::: Records

/-! ## §2 Geometric inward decay is impossible for a non-empty separated set -/

/-- **Growth versus packing.** A counting function `n` of a `1/4`-separated set about `0`
(`n R ≤ (8R+1)³`, `n R₁ ≥ 1`) cannot decay geometrically inwards, `n (R − T) ≤ θ · n R` for all
`R ≥ R₁` with `0 ≤ θ < 1`, `T ≥ 1`. [folklore] -/
theorem not_geometric_decay {n : ℝ → ℕ} {R₁ T θ : ℝ} (hR₁ : 0 ≤ R₁) (hT1 : 1 ≤ T)
    (hθ0 : 0 ≤ θ) (hθ1 : θ < 1) (hn1 : (1 : ℝ) ≤ n R₁)
    (hpack : ∀ R : ℝ, 0 ≤ R → (n R : ℝ) ≤ (8 * R + 1) ^ 3)
    (hstep : ∀ R : ℝ, R₁ ≤ R → (n (R - T) : ℝ) ≤ θ * n R) : False := by
  -- iterate: `n R₁ ≤ θ^k · n (R₁ + k T)`
  have hiter : ∀ k : ℕ, (n R₁ : ℝ) ≤ θ ^ k * n (R₁ + k * T) := by
    intro k
    induction k with
    | zero => simp
    | succ k ih =>
      have h2 := hstep (R₁ + (k + 1 : ℕ) * T) (by
        have : (0 : ℝ) ≤ ((k + 1 : ℕ) : ℝ) * T := by positivity
        linarith)
      rw [show R₁ + ((k + 1 : ℕ) : ℝ) * T - T = R₁ + (k : ℝ) * T by push_cast; ring] at h2
      calc (n R₁ : ℝ) ≤ θ ^ k * n (R₁ + k * T) := ih
        _ ≤ θ ^ k * (θ * n (R₁ + ((k + 1 : ℕ) : ℝ) * T)) :=
            mul_le_mul_of_nonneg_left h2 (pow_nonneg hθ0 k)
        _ = θ ^ (k + 1) * n (R₁ + ((k + 1 : ℕ) : ℝ) * T) := by ring
  set A : ℝ := 8 * R₁ + 1 + 8 * T with hA
  have hbound : ∀ k : ℕ, (1 : ℝ) ≤ A ^ 3 * (((k + 1 : ℕ) : ℝ) ^ 3 * θ ^ k) := by
    intro k
    have h1 := hiter k
    have h2 := hpack (R₁ + k * T) (by positivity)
    have h3 : (8 * (R₁ + k * T) + 1 : ℝ) ≤ A * ((k + 1 : ℕ) : ℝ) := by
      rw [hA]; push_cast
      nlinarith [hR₁, hT1, (Nat.cast_nonneg k : (0 : ℝ) ≤ k)]
    have h4 : (8 * (R₁ + k * T) + 1 : ℝ) ^ 3 ≤ (A * ((k + 1 : ℕ) : ℝ)) ^ 3 :=
      pow_le_pow_left₀ (by positivity) h3 3
    calc (1 : ℝ) ≤ n R₁ := hn1
      _ ≤ θ ^ k * n (R₁ + k * T) := h1
      _ ≤ θ ^ k * (A * ((k + 1 : ℕ) : ℝ)) ^ 3 :=
          mul_le_mul_of_nonneg_left (h2.trans h4) (pow_nonneg hθ0 k)
      _ = A ^ 3 * (((k + 1 : ℕ) : ℝ) ^ 3 * θ ^ k) := by ring
  have hlim : Tendsto (fun k : ℕ => A ^ 3 * (((k + 1 : ℕ) : ℝ) ^ 3 * θ ^ k)) atTop (𝓝 0) := by
    have habs : |θ| < 1 := by rw [abs_lt]; constructor <;> linarith
    have h1 : Tendsto (fun k : ℕ => ((k : ℕ) : ℝ) ^ 3 * θ ^ k) atTop (𝓝 0) :=
      tendsto_pow_const_mul_const_pow_of_abs_lt_one 3 habs
    have h2 : Tendsto (fun k : ℕ => (((k + 1 : ℕ) : ℝ)) ^ 3 * θ ^ (k + 1)) atTop (𝓝 0) :=
      h1.comp (tendsto_add_atTop_nat 1)
    rcases eq_or_lt_of_le hθ0 with hθz | hθpos
    · refine tendsto_const_nhds.congr' ?_
      filter_upwards [Filter.eventually_ge_atTop 1] with k hk
      rw [← hθz, zero_pow (by omega)]
      simp
    · have h3 : Tendsto (fun k : ℕ => θ⁻¹ * ((((k + 1 : ℕ) : ℝ)) ^ 3 * θ ^ (k + 1))) atTop (𝓝 0) := by
        simpa using h2.const_mul θ⁻¹
      have h4 : (fun k : ℕ => A ^ 3 * (((k + 1 : ℕ) : ℝ) ^ 3 * θ ^ k)) =
          fun k : ℕ => A ^ 3 * (θ⁻¹ * ((((k + 1 : ℕ) : ℝ)) ^ 3 * θ ^ (k + 1))) := by
        funext k
        rw [pow_succ]
        field_simp
        ring
      rw [h4]
      simpa using h3.const_mul (A ^ 3)
  obtain ⟨k, hk⟩ := (Metric.tendsto_atTop.1 hlim (1 / 2) (by norm_num))
  have hk' := hk k le_rfl
  rw [Real.dist_eq, sub_zero, abs_lt] at hk'
  linarith [hbound k, hk'.2]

::::::

Using the listing above, copy exactly the line that contains "(R₁ + k * T) := h1", the line that contains "rcases eq_or_lt_of_le hθ0", and each line that falls between them.

Written reply ::
      _ ≤ θ ^ k * n (R₁ + k * T) := h1
      _ ≤ θ ^ k * (A * ((k + 1 : ℕ) : ℝ)) ^ 3 :=
          mul_le_mul_of_nonneg_left (h2.trans h4) (pow_nonneg hθ0 k)
      _ = A ^ 3 * (((k + 1 : ℕ) : ℝ) ^ 3 * θ ^ k) := by ring
  have hlim : Tendsto (fun k : ℕ => A ^ 3 * (((k + 1 : ℕ) : ℝ) ^ 3 * θ ^ k)) atTop (𝓝 0) := by
    have habs : |θ| < 1 := by rw [abs_lt]; constructor <;> linarith
    have h1 : Tendsto (fun k : ℕ => ((k : ℕ) : ℝ) ^ 3 * θ ^ k) atTop (𝓝 0) :=
      tendsto_pow_const_mul_const_pow_of_abs_lt_one 3 habs
    have h2 : Tendsto (fun k : ℕ => (((k + 1 : ℕ) : ℝ)) ^ 3 * θ ^ (k + 1)) atTop (𝓝 0) :=
      h1.comp (tendsto_add_atTop_nat 1)
    rcases eq_or_lt_of_le hθ0 with hθz | hθpos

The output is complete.